Bucindolol, a beta blocker, provides further evidence that the long-awaited promise of biomarkers is at the cusp of realization. Bucindolol is a long-since-forgotten heart failure drug. Recent DNA analysis revealed that in heart failure patients with a particular genetic variant for a protein receptor on heart cells, bucindolol was highly effective, significantly more so than other beta blockers. This revelation led to the creation of ARCA Discovery, which is looking to commercialize this biomarker-linked therapeutic.
Yet, it is not readily apparent who would fund the clinical trials necessary to establish the widespread application of biomarker-guided drug selection, despite successes such as these. Historical prescription volumes could in some sense be considered artificially high as physicians have had only limited means to qualify users with any degree of accuracy.
Drug selection heretofore has largely been a trial-and-error process, with doctors often changing prescriptions repeatedly in the hope of identifying the best drug for a particular patient. According to a geneticist with a major pharmaceutical company, quoted in a 2004 San Francisco Chronicle article, “likely 90% of prescription medications work in only 30% to 50% of the people who take them.”
This apparent incongruity between therapeutic technology and the economic self-interest of drug companies explains in great part why, despite the FDA strongly encouraging the submission of biomarker data with NDA submissions, the industry has been dragging its feet.
If not the pharmaceutical industry, then who might take the lead to promote biomarker-driven therapeutics?

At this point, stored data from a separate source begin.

import Literature.AnabelianGeometry.EtaleTheta.Discharge.Sec4CyclotomicLawBaseFieldHull
import Literature.AnabelianGeometry.EtaleTheta.TemperedFrobenioidOfBaseFieldHullSetting
import HarnessLib

/-!
# [EtTh] Prop. 4.2 (iii) for the §1 SETTING at its base-field-theoretic hull over `B^temp(Π^tp_X̲̲)⁰` (`A_⊙^bs := Ÿ̲̲`): N-th-root
# objects EXIST in the genuine-constants carrier of the §5 construction — PROOF-ONLY

S. Mochizuki, *The étale theta function and its Frobenioid-theoretic manifestations*, Publ. RIMS **45** (2009) [MochizukiEtTh2009],
Prop. 4.2 (iii) pp.314–315 (PDF pp.88–89); §5 p.322 (PDF p.96) («we return to the situation of §1 … a tempered Frobenioid of monoid type `ℤ`
over the base `D := B^temp(Π^tp_X̲̲)⁰` … geometrically connected over `K = K̈`»).
[cite: MochizukiEtTh2009, Prop 4.2 (iii) p.314 (PDF p.88); §5 p.322 (PDF p.96)]

abc-iut cell, layer L2, seat abc-iut-L2-d3 (gen 10), row R1112 junction (c) at the §5 setting.  PROOF-ONLY (0 definitions, no instance,
no notation, no sorry): the augmentation `a := (Π^tp_X̲̲ ⊆ Π^tp_X ↠ G_K ≤ G_{ℚ_p})` of the Setting (`augHuu`, p506618) is CONTINUOUS, so
this lineage's generic `BsFldHull.prop42_iii_mkOfConnectedTemperoid_trivNH` (`Discharge/Sec4CyclotomicLawBaseFieldHull.lean`) applies
to abc-iut-L2-t4's §4/§5 setting OF THE SETTING at the hull, `hullSetting C e R S μ hC hS NH` (p506618; `A_⊙ := (Π^tp_X̲̲/Π^tp_Ÿ̲̲, 0)`,
definitionally `mkOfThetaSettingYdd = mkOfConnectedTemperoidYdd = mkOfConnectedTemperoid … (connQuotZeroObj _) …`), with the
trivial `(N,H)`-slot: **[EtTh] Prop. 4.2 (iii) AS TYPED holds there — every binder a theorem** (the remaining inputs of the §5 chain at
this carrier are the `l`-th root datum of `Θ̈`'s fraction pair and the Def. 5.4 `(N,H)`-slot for (iv)/`roots_of_K`).
HONEST FRAMING: a kernel-checked property of OUR typed §4 predicate at a carrier with genuine `ℚ̄_p` constants and degenerate divisor
geometry; nothing asserts that this carrier is print's tempered Frobenioid of a curve; nothing here bears on [IUTchIII] Cor. 3.12; no side
taken; typed ≠ proved elsewhere.
-/

noncomputable section

namespace Literature.AnabelianGeometry.EtaleTheta

open CategoryTheory Opposite Literature.AlgebraicGeometry.Frobenioids Literature.AnabelianGeometry.SemiGraphs

namespace ThetaSetting.EtaleThetaData.DoubleUnderline

variable {p : ℕ} [Fact p.Prime] {D : ThetaSetting p} {E : D.EtaleThetaData} {l : ℕ} (C : E.DoubleUnderline l)

/-- **The augmentation `Π^tp_X̲̲ → G_{ℚ_p}` is continuous** (`Π^tp_X ↠ G_K` is a continuous homomorphism, `Π^tp_X̲̲ ⊆ Π^tp_X` has the
subspace topology).  [cite: MochizukiEtTh2009, §5 p.322 (PDF p.96)] -/
theorem continuous_augHuu : Continuous C.augHuu := (map_continuous D.aug).comp continuous_subtype_val

variable (e : D.toTemperedCurve.GroupLevelData) (R S : ((ConnectedPart (BTemp (C.temperedArithmeticGroup e).Pi))ᵒᵖ ⥤ CommMonCat.{0}) → Prop)
  {N : ℕ+} (μ : D.CyclotomeMod l N) (hC : D.Compat) (hS : D.Sec2Hyps)

/-- **[EtTh] Prop. 4.2 (iii) AS TYPED for the §4/§5 setting OF THE SETTING at the base-field-theoretic hull over `B^temp(Π^tp_X̲̲)⁰`**
(`A_⊙^bs := Ÿ̲̲`, trivial `(N,H)`-slot): every pre-root-Frobenius-trivial Galois-based object is dominated by a pull-back morphism from a
`μ_M`-saturated Galois-based one — N-th-root objects EXIST in the hull of the Setting.  This lineage's
`BsFldHull.prop42_iii_mkOfConnectedTemperoid_trivNH` at `a := augHuu C` (continuous, open images by the open mapping theorem).
[cite: MochizukiEtTh2009, Prop 4.2 (iii) p.314 (PDF p.88); §5 p.322 (PDF p.96)] -/
theorem prop42_iii_hullSetting_trivNH :
    (C.hullSetting e R S μ hC hS (fun _ _ _ => True)).Prop42_iii (fun {_ _} φ x => (C.hullFrd e R S).pullFracModel φ x) :=
  BsFldHull.prop42_iii_mkOfConnectedTemperoid_trivNH p (C.temperedArithmeticGroup e) C.augHuu (C.isOpen_map_augHuu e) R S
    C.continuous_augHuu _ _ _

end ThetaSetting.EtaleThetaData.DoubleUnderline

end Literature.AnabelianGeometry.EtaleTheta

end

Clearly significant investment in discovery as well as clinical trial validation would be required.
Economics have not rewarded participants in the diagnostic industry for making the investment necessary to advance such innovations. High volume at low cost continues to be the overriding operating philosophy of the industry. The few companies that have made the pharmaceutical-size investments to bring diagnostic advances to market have been unable to recapture that investment.
The managed-care industry could drive implementation as it looks for additional opportunities to control costs. Certainly the largest of these firms would have the economic clout to push change. Yet, as long as their policy holders continue to shoulder cost increases, managed care’s motivation to move aggressively seems uncertain.

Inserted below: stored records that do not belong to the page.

import Literature.MeasureTheory.Hausdorff.CylinderHausdorffMeasure
import HarnessLib

/-!
# The Hausdorff measure of the round unit cylinder is the product measure: `μHE[n]⌊Cyl = ν`

Setting as in `CylinderHausdorffMeasure.lean`: `dim E = n + 1`, `V ≤ E` with `dim V = k + 1`,
`k ≥ 1`, `Cyl = {‖P_V z‖ = 1}`, `ν = f_* (μHE[k]⌊S_V ⊗ vol_{Vᗮ})`, `f (a, b) = a + b`. There it is
shown that `μHE[n]⌊Cyl = c • ν` for some constant `c`. Here **`c = 1`**
(`euclideanHausdorff_restrict_cylinder_eq_productMeasure`), by squeezing the patches
`P_t = {P_V z ∈ cap v t, ‖P_{Vᗮ} z‖ < 1}` (`t → 1⁻`, `ρ = √(1 - t²) → 0`, `L = 1 + ρ/t → 1`):

* `le_euclideanHausdorffMeasure_patch` — `vol_{K₁}(B_ρ) vol_{Vᗮ}(B_1) ≤ μHE[n] (P_t)`: the
  orthogonal projection onto the `n`-plane `W = K₁ ⊔ Vᗮ` is `1`-Lipschitz and maps `P_t` onto a
  set containing the box `Q` (the graph map of `CylinderHausdorffPatch.lean` is a right inverse);
* with `μHE[n] (P_t) ≤ L^n vol(B_ρ) vol(B_1)` (`euclideanHausdorffMeasure_patch_le`) and
  `vol(B_ρ) vol(B_1) ≤ ν (P_t) = μHE[k](cap) vol(B_1) ≤ L^k vol(B_ρ) vol(B_1)` (the cap bounds of
  `SphereAreaGeneral.lean`, `dim K₁ = k`), `L^{-k} ≤ c ≤ L^n` (`inv_pow_le_cylinderConst_le`),
  whence `c = 1`.

Support for `Literature.Geometry.Riemannian.Stone1994_cylinderEntropy`.

## References

* H. Federer, *Geometric measure theory* (1969), 3.2.23 (Hausdorff measure of product sets; here
  for the round cylinder only, without the general theory).
* P. Mattila, *Geometry of sets and measures in Euclidean spaces* (1995), Thm. 3.4, §4.3.
-/

noncomputable section

open Set Metric Module Submodule Filter Function
open _root_.MeasureTheory _root_.MeasureTheory.Measure
open scoped ENNReal NNReal Topology RealInnerProductSpace Pointwise

namespace Literature.MeasureTheory.Hausdorff

variable {E : Type*} [NormedAddCommGroup E] [InnerProductSpace ℝ E] [FiniteDimensional ℝ E]
  [MeasurableSpace E] [BorelSpace E]

/-! ### Lower bound for the Hausdorff measure of a patch -/

section Lower

variable {V : Submodule ℝ E} {v : V} {K₁ : Submodule ℝ E}

omit [MeasurableSpace E] [BorelSpace E] in
/-- **The graph lands in the patch**: for `w` in the box `Q` (`‖P_{K₁} w‖ < √(1 - c²)`,
`‖P_{Vᗮ} w‖ < ρ₂`), `G w = w + √(1 - ‖P_{K₁} w‖²) v` lies in the patch
`{P_V z ∈ cap v c, ‖P_{Vᗮ} z‖ < ρ₂}` and projects back to `w`. [folklore] -/
theorem patchLift_mem_patch_and_proj (hv : ‖v‖ = 1)
    (hK₁ : K₁ = ((ℝ ∙ v)ᗮ : Submodule ℝ V).map V.subtype) {c : ℝ} (hc0 : 0 < c) (ρ₂ : ℝ)
    {w : ↥(K₁ ⊔ Vᗮ)} (hw1 : ‖K₁.orthogonalProjectionOnto (w : E)‖ < Real.sqrt (1 - c ^ 2))
    (hw2 : ‖Vᗮ.orthogonalProjectionOnto (w : E)‖ < ρ₂) :
    ((w : E) + Real.sqrt (1 - ‖K₁.orthogonalProjectionOnto (w : E)‖ ^ 2) • (v : E)) ∈
        {z : E | V.orthogonalProjectionOnto z ∈ cap v c ∧ ‖Vᗮ.orthogonalProjectionOnto z‖ < ρ₂} ∧
      (K₁ ⊔ Vᗮ).orthogonalProjectionOnto
          ((w : E) + Real.sqrt (1 - ‖K₁.orthogonalProjectionOnto (w : E)‖ ^ 2) • (v : E)) = w := by
  have hle : Vᗮ ≤ K₁ᗮ := (patchPlane_isOrtho hK₁).symm.le
  -- decompose `w = a₁ + b`, `a₁ ∈ K₁`, `b ∈ Vᗮ`
  obtain ⟨a₁, ha₁, b, hb, hw⟩ := Submodule.mem_sup.1 w.2
  obtain ⟨a', ha'v, ha'⟩ := (mem_patchPlane_iff hK₁).1 ha₁
  have hproj₁ : K₁.orthogonalProjectionOnto (w : E) = ⟨a₁, ha₁⟩ := by
    rw [← hw, map_add, orthogonalProjectionOnto_apply_of_mem_orthogonal (hle hb), add_zero]
    exact orthogonalProjectionOnto_mem_subspace_eq_self (⟨a₁, ha₁⟩ : K₁)
  have hproj₂ : Vᗮ.orthogonalProjectionOnto (w : E) = ⟨b, hb⟩ := by
    rw [← hw, map_add, orthogonalProjectionOnto_apply_of_mem_orthogonal
      ((patchPlane_isOrtho hK₁).le ha₁), zero_add]
    exact orthogonalProjectionOnto_mem_subspace_eq_self (⟨b, hb⟩ : Vᗮ)
  have hn : ‖K₁.orthogonalProjectionOnto (w : E)‖ = ‖a'‖ := by
    rw [hproj₁]
    show ‖a₁‖ = ‖a'‖
    rw [← ha']
    rfl
  set a'' : ((ℝ ∙ v)ᗮ : Submodule ℝ V) := ⟨a', (mem_orthogonal_singleton_iff_inner_right).2 ha'v⟩
    with ha''
  have hn' : ‖a''‖ = ‖a'‖ := rfl
  have ha''lt : ‖a''‖ < Real.sqrt (1 - c ^ 2) := by rw [hn', ← hn]; exact hw1
  -- `P_V (G w) = capLift v a''`
  have hlift : ((capLift v a'' : V) : E) = a₁ + Real.sqrt (1 - ‖a'‖ ^ 2) • (v : E) := by
    rw [capLift, Submodule.coe_add, Submodule.coe_smul, hn', ← ha']
  have hGw : (w : E) + Real.sqrt (1 - ‖K₁.orthogonalProjectionOnto (w : E)‖ ^ 2) • (v : E) =
      ((capLift v a'' : V) : E) + b := by
    rw [hlift, hn, ← hw]; abel
  refine ⟨⟨?_, ?_⟩, ?_⟩
  · rw [hGw, map_add, orthogonalProjectionOnto_mem_subspace_eq_self,
      orthogonalProjectionOnto_apply_of_mem_orthogonal hb, add_zero]
    exact capLift_mem_cap hv hc0 ha''lt
  · rw [hGw, map_add, orthogonalProjectionOnto_orthogonal_apply_eq_zero (capLift v a'').2, zero_add,
      orthogonalProjectionOnto_mem_subspace_eq_self (⟨b, hb⟩ : Vᗮ)]
    rw [hproj₂] at hw2; exact hw2
  · rw [map_add, map_smul, orthogonalProjectionOnto_mem_subspace_eq_self]
    have hvW : (v : E) ∈ (K₁ ⊔ Vᗮ)ᗮ := by
      rw [Submodule.mem_orthogonal']
      intro u hu
      exact inner_eq_zero_of_mem_patchPlane_sup hK₁ hu
    rw [orthogonalProjectionOnto_apply_of_mem_orthogonal hvW, smul_zero, add_zero]

/-- **Lower bound for the Hausdorff measure of a patch**:
`vol_{K₁}(B_ρ) · vol_{Vᗮ}(B_{ρ₂}) ≤ μHE[n] {P_V z ∈ cap v c, ‖P_{Vᗮ} z‖ < ρ₂}`, `ρ = √(1 - c²)`
(`dim E = n + 1`, `dim V = k + 1`; the orthogonal projection onto the `n`-plane `K₁ ⊔ Vᗮ` is
`1`-Lipschitz and its image of the patch contains the box). [folklore] -/
theorem le_euclideanHausdorffMeasure_patch {n k : ℕ} (hE : finrank ℝ E = n + 1)
    (hV : finrank ℝ V = k + 1) (hv : ‖v‖ = 1)
    (hK₁ : K₁ = ((ℝ ∙ v)ᗮ : Submodule ℝ V).map V.subtype) {c : ℝ} (hc0 : 0 < c) (ρ₂ : ℝ) :
    (volume : Measure K₁) (ball 0 (Real.sqrt (1 - c ^ 2))) * (volume : Measure Vᗮ) (ball 0 ρ₂) ≤
      (μHE[n] : Measure E)
        {z : E | V.orthogonalProjectionOnto z ∈ cap v c ∧ ‖Vᗮ.orthogonalProjectionOnto z‖ < ρ₂} := by
  set ρ := Real.sqrt (1 - c ^ 2) with hρ_def
  have hW : finrank ℝ ↥(K₁ ⊔ Vᗮ) = n := finrank_patchPlane_sup hE hV hv hK₁
  set Q : Set ↥(K₁ ⊔ Vᗮ) := {w | ‖K₁.orthogonalProjectionOnto (w : E)‖ < ρ ∧
    ‖Vᗮ.orthogonalProjectionOnto (w : E)‖ < ρ₂} with hQ_def
  set P : Set E := {z : E | V.orthogonalProjectionOnto z ∈ cap v c ∧
    ‖Vᗮ.orthogonalProjectionOnto z‖ < ρ₂} with hP_def
  have hQ : (μHE[n] : Measure ↥(K₁ ⊔ Vᗮ)) Q =
      (volume : Measure K₁) (ball 0 ρ) * (volume : Measure Vᗮ) (ball 0 ρ₂) := by
    have hset : Q = {w : ↥(K₁ ⊔ Vᗮ) | K₁.orthogonalProjectionOnto (w : E) ∈ ball (0 : K₁) ρ ∧
        Vᗮ.orthogonalProjectionOnto (w : E) ∈ ball (0 : Vᗮ) ρ₂} := by
      ext w; simp [hQ_def]
    subst hW
    rw [hset, InnerProductSpace.euclideanHausdorffMeasure_eq_volume]
    exact volume_sup_setOf_orthogonalProjection_mem_prod K₁ Vᗮ (patchPlane_isOrtho hK₁)
      measurableSet_ball measurableSet_ball
  have hsub : Q ⊆ (K₁ ⊔ Vᗮ).orthogonalProjectionOnto '' P := by
    intro w hw
    obtain ⟨hmem, hproj⟩ := patchLift_mem_patch_and_proj hv hK₁ hc0 ρ₂ hw.1 hw.2
    exact ⟨_, hmem, hproj⟩
  have h2 := ((K₁ ⊔ Vᗮ).lipschitzWith_orthogonalProjectionOnto.lipschitzOnWith
    (s := P)).euclideanHausdorffMeasure_image_le n
  rw [ENNReal.coe_one, one_pow, one_mul] at h2
  rw [← hQ]
  exact (measure_mono hsub).trans h2

end Lower

/-! ### The squeeze: `c = 1` -/

section Squeeze

variable (V : Submodule ℝ E)

/-- **The squeeze for the cylinder constant.** If `μHE[n]⌊Cyl = c • ν` then for every
`t ∈ (0,1)`, with `L = 1 + √(1 - t²)/t`: `1 ≤ L^k c` and `c ≤ L^n` (patches of height `t`).
[folklore] -/
theorem inv_pow_le_cylinderConst_le {n k : ℕ} (hE : finrank ℝ E = n + 1)
    (hV : finrank ℝ V = k + 1) (hk : 0 < k) {c : ℝ≥0∞}
    (hc : (μHE[n] : Measure E).restrict {z : E | ‖V.orthogonalProjectionOnto z‖ = 1} =
      c • Measure.map (fun p : V × Vᗮ ↦ (p.1 : E) + (p.2 : E))
        (((μHE[k] : Measure V).restrict (sphere 0 1)).prod (volume : Measure Vᗮ)))
    {t : ℝ} (ht0 : 0 < t) (ht1 : t < 1) :
    1 ≤ ENNReal.ofReal ((1 + Real.sqrt (1 - t ^ 2) / t) ^ k) * c ∧
      c ≤ ENNReal.ofReal ((1 + Real.sqrt (1 - t ^ 2) / t) ^ n) := by
  -- a pole and the plane `K₁`
  haveI : Fact (finrank ℝ V = k + 1) := ⟨hV⟩
  have hnt : Nontrivial V := Module.nontrivial_of_finrank_pos (R := ℝ) (by omega)
  obtain ⟨v, hv'⟩ := (NormedSpace.sphere_nonempty (E := V) (x := 0) (r := 1)).2 zero_le_one
  have hv : ‖v‖ = 1 := by simpa using hv'
  have hv0 : v ≠ 0 := fun h ↦ by simp [h] at hv
  set K₁ : Submodule ℝ E := ((ℝ ∙ v)ᗮ : Submodule ℝ V).map V.subtype with hK₁
  have hKv : finrank ℝ ((ℝ ∙ v)ᗮ : Submodule ℝ V) = k := finrank_orthogonal_span_singleton hv0
  have hK₁k : finrank ℝ K₁ = k := finrank_patchPlane hV hv hK₁
  -- the numbers
  set ρ : ℝ := Real.sqrt (1 - t ^ 2) with hρ_def
  set L : ℝ := 1 + ρ / t with hL_def
  set C : ℝ := Real.sqrt Real.pi ^ k / Real.Gamma ((k : ℝ) / 2 + 1) with hC_def
  set Bk : ℝ≥0∞ := (volume : Measure K₁) (ball 0 ρ) with hBk_def
  set Bm : ℝ≥0∞ := (volume : Measure Vᗮ) (ball 0 1) with hBm_def
  have hBk : Bk = ENNReal.ofReal ρ ^ k * ENNReal.ofReal C := by
    haveI : Nontrivial K₁ := Module.nontrivial_of_finrank_pos (R := ℝ) (by omega)
    rw [hBk_def, InnerProductSpace.volume_ball (0 : K₁) ρ, hK₁k]
  have hBk0 : Bk ≠ 0 := (measure_ball_pos _ _ (Real.sqrt_pos.2 (by nlinarith))).ne'
  have hBktop : Bk ≠ ⊤ := measure_ball_lt_top.ne
  have hBm0 : Bm ≠ 0 := (measure_ball_pos _ _ one_pos).ne'
  have hBmtop : Bm ≠ ⊤ := measure_ball_lt_top.ne
  -- the patch and its measures
  set P : Set E := {z : E | V.orthogonalProjectionOnto z ∈ cap v t ∧
    ‖Vᗮ.orthogonalProjectionOnto z‖ < 1} with hP_def
  have hPsub : P ⊆ {z : E | ‖V.orthogonalProjectionOnto z‖ = 1} := fun z hz ↦ hz.1.1
  have hPmeas : MeasurableSet P := by
    have hcap : MeasurableSet (cap v t) := by
      have : cap v t = sphere (0 : V) 1 ∩ {x : V | t < ⟪v, x⟫} := by ext x; simp [cap]
      rw [this]
      exact isClosed_sphere.measurableSet.inter
        (isOpen_lt continuous_const (continuous_const.inner continuous_id)).measurableSet
    have h1 : MeasurableSet (V.orthogonalProjectionOnto ⁻¹' cap v t) :=
      V.orthogonalProjectionOnto.continuous.measurable hcap
    have h2 : MeasurableSet {z : E | ‖Vᗮ.orthogonalProjectionOnto z‖ < 1} :=
      measurableSet_lt (Vᗮ.orthogonalProjectionOnto.continuous.norm).measurable measurable_const
    exact h1.inter h2
  have hμP : (μHE[n] : Measure E) P = c * ((μHE[k] : Measure V) (cap v t) * Bm) := by
    have h := congrArg (fun μ : Measure E ↦ μ P) hc
    simp only [Measure.restrict_apply hPmeas, inter_eq_left.2 hPsub, Measure.smul_apply,
      smul_eq_mul] at h
    rw [h, map_add_prod_apply_patch]
  -- the four bounds
  have hup : (μHE[n] : Measure E) P ≤ ENNReal.ofReal (L ^ n) * (Bk * Bm) :=
    euclideanHausdorffMeasure_patch_le hE hV hv hK₁ ht0 ht1 1
  have hlow : Bk * Bm ≤ (μHE[n] : Measure E) P := le_euclideanHausdorffMeasure_patch hE hV hv hK₁ ht0 1
  have hcaplow : Bk ≤ (μHE[k] : Measure V) (cap v t) := by
    rw [hBk]; exact le_euclideanHausdorffMeasure_cap_general hv hKv hk ht0
  have hcapup : (μHE[k] : Measure V) (cap v t) ≤ ENNReal.ofReal (L ^ k) * Bk := by
    rw [hBk]; exact euclideanHausdorffMeasure_cap_le_general hv hKv hk ht0 ht1
  constructor
  · -- `Bk Bm ≤ μ P = c μHE[k](cap) Bm ≤ c L^k Bk Bm`
    have h1 : Bk * Bm ≤ ENNReal.ofReal (L ^ k) * c * (Bk * Bm) := by
      calc Bk * Bm ≤ (μHE[n] : Measure E) P := hlow
        _ = c * ((μHE[k] : Measure V) (cap v t) * Bm) := hμP
        _ ≤ c * (ENNReal.ofReal (L ^ k) * Bk * Bm) := by gcongr
        _ = ENNReal.ofReal (L ^ k) * c * (Bk * Bm) := by ring
    calc (1 : ℝ≥0∞) = (Bk * Bm) / (Bk * Bm) :=
          (ENNReal.div_self (mul_ne_zero hBk0 hBm0) (ENNReal.mul_ne_top hBktop hBmtop)).symm
      _ ≤ (ENNReal.ofReal (L ^ k) * c * (Bk * Bm)) / (Bk * Bm) := by gcongr
      _ = ENNReal.ofReal (L ^ k) * c := ENNReal.mul_div_cancel_right (mul_ne_zero hBk0 hBm0)
          (ENNReal.mul_ne_top hBktop hBmtop)
  · -- `c Bk Bm ≤ c μHE[k](cap) Bm = μ P ≤ L^n Bk Bm`
    have h1 : c * (Bk * Bm) ≤ ENNReal.ofReal (L ^ n) * (Bk * Bm) := by
      calc c * (Bk * Bm) ≤ c * ((μHE[k] : Measure V) (cap v t) * Bm) := by gcongr
        _ = (μHE[n] : Measure E) P := hμP.symm
        _ ≤ ENNReal.ofReal (L ^ n) * (Bk * Bm) := hup
    calc c = c * (Bk * Bm) / (Bk * Bm) := (ENNReal.mul_div_cancel_right (mul_ne_zero hBk0 hBm0)
          (ENNReal.mul_ne_top hBktop hBmtop)).symm
      _ ≤ ENNReal.ofReal (L ^ n) * (Bk * Bm) / (Bk * Bm) := by gcongr
      _ = ENNReal.ofReal (L ^ n) := ENNReal.mul_div_cancel_right (mul_ne_zero hBk0 hBm0)
          (ENNReal.mul_ne_top hBktop hBmtop)

/-- **The Hausdorff measure of the round unit cylinder is the product measure.** For a real
inner product space `E` of dimension `n + 1` and a subspace `V` of dimension `k + 1` (`k ≥ 1`),
`μHE[n]⌊{‖P_V z‖ = 1} = f_* (μHE[k]⌊S_V ⊗ vol_{Vᗮ})`, `f (a, b) = a + b`: the `n`-dimensional
Hausdorff measure of `S^k × ℝ^{n-k}` is the product of the `k`-dimensional Hausdorff (surface)
measure of `S^k` with Lebesgue measure (Federer 1969, 3.2.23, for this special case).
[folklore] -/
theorem euclideanHausdorff_restrict_cylinder_eq_productMeasure {n k : ℕ} (hE : finrank ℝ E = n + 1)
    (hV : finrank ℝ V = k + 1) (hk : 0 < k) :
    (μHE[n] : Measure E).restrict {z : E | ‖V.orthogonalProjectionOnto z‖ = 1} =
      Measure.map (fun p : V × Vᗮ ↦ (p.1 : E) + (p.2 : E))
        (((μHE[k] : Measure V).restrict (sphere 0 1)).prod (volume : Measure Vᗮ)) := by
  obtain ⟨c, hctop, hc⟩ := exists_euclideanHausdorff_restrict_cylinder_eq_smul V hE hV hk
  suffices hc1 : c = 1 by rw [hc, hc1, one_smul]
  -- `L(t)^{-k} ≤ c ≤ L(t)^n` for `t ∈ (0,1)`, and `L(t) → 1` as `t → 1⁻`
  have hev : ∀ᶠ t in 𝓝[<] (1 : ℝ), 1 ≤ (1 + Real.sqrt (1 - t ^ 2) / t) ^ k * c.toReal ∧
      c.toReal ≤ (1 + Real.sqrt (1 - t ^ 2) / t) ^ n := by
    filter_upwards [Ioo_mem_nhdsLT one_pos] with t ht
    have h := inv_pow_le_cylinderConst_le V hE hV hk hc ht.1 ht.2
    have hL0 : 0 ≤ 1 + Real.sqrt (1 - t ^ 2) / t := by
      have := Real.sqrt_nonneg (1 - t ^ 2); have := ht.1; positivity
    constructor
    · have h1 := ENNReal.toReal_mono (ENNReal.mul_ne_top ENNReal.ofReal_ne_top hctop) h.1
      rwa [ENNReal.toReal_one, ENNReal.toReal_mul, ENNReal.toReal_ofReal (pow_nonneg hL0 _)] at h1
    · have h1 := ENNReal.toReal_mono ENNReal.ofReal_ne_top h.2
      rwa [ENNReal.toReal_ofReal (pow_nonneg hL0 _)] at h1
  have hLlim : Tendsto (fun t : ℝ ↦ 1 + Real.sqrt (1 - t ^ 2) / t) (𝓝[<] (1 : ℝ)) (𝓝 1) := by
    have hcont : ContinuousAt (fun t : ℝ ↦ 1 + Real.sqrt (1 - t ^ 2) / t) 1 := by
      fun_prop (disch := norm_num)
    have := hcont.tendsto
    simp only [one_pow, sub_self, Real.sqrt_zero, zero_div, add_zero] at this
    exact this.mono_left nhdsWithin_le_nhds
  have hlow : Tendsto (fun t : ℝ ↦ (1 + Real.sqrt (1 - t ^ 2) / t) ^ k * c.toReal) (𝓝[<] (1 : ℝ))
      (𝓝 (c.toReal)) := by
    have := (hLlim.pow k).mul_const c.toReal
    rwa [one_pow, one_mul] at this
  have hup : Tendsto (fun t : ℝ ↦ (1 + Real.sqrt (1 - t ^ 2) / t) ^ n) (𝓝[<] (1 : ℝ)) (𝓝 1) := by
    have := hLlim.pow n
    rwa [one_pow] at this
  have h1 : 1 ≤ c.toReal := ge_of_tendsto hlow (hev.mono fun t ht ↦ ht.1)
  have h2 : c.toReal ≤ 1 := ge_of_tendsto hup (hev.mono fun t ht ↦ ht.2)
  rw [← ENNReal.ofReal_toReal hctop, le_antisymm h2 h1, ENNReal.ofReal_one]

end Squeeze

end Literature.MeasureTheory.Hausdorff

end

Perhaps, though, it will be the pharmaceutical industry itself that ultimately become the champion of biomarker-linked medicine. While response-based patient segmentation would likely result in fewer prescriptions, it is unclear whether this would translate into less revenue. The pharmaco-economic case for reduced system-wide costs may likely support significant price increases. At the same time, the costs to bring new drugs to market would likely be substantially reduced. Clinical trials would be much more targeted toward specific patient populations. Marketing costs would also be dramatically reduced, as sales calls and ad campaigns become secondary to objective scientific criteria.
Likely, it will be the recognition of benefits such as these that will provide the impetus to overcome the sector’s initial aversion. And with it, the industry just might find a new rudder to guide its future course.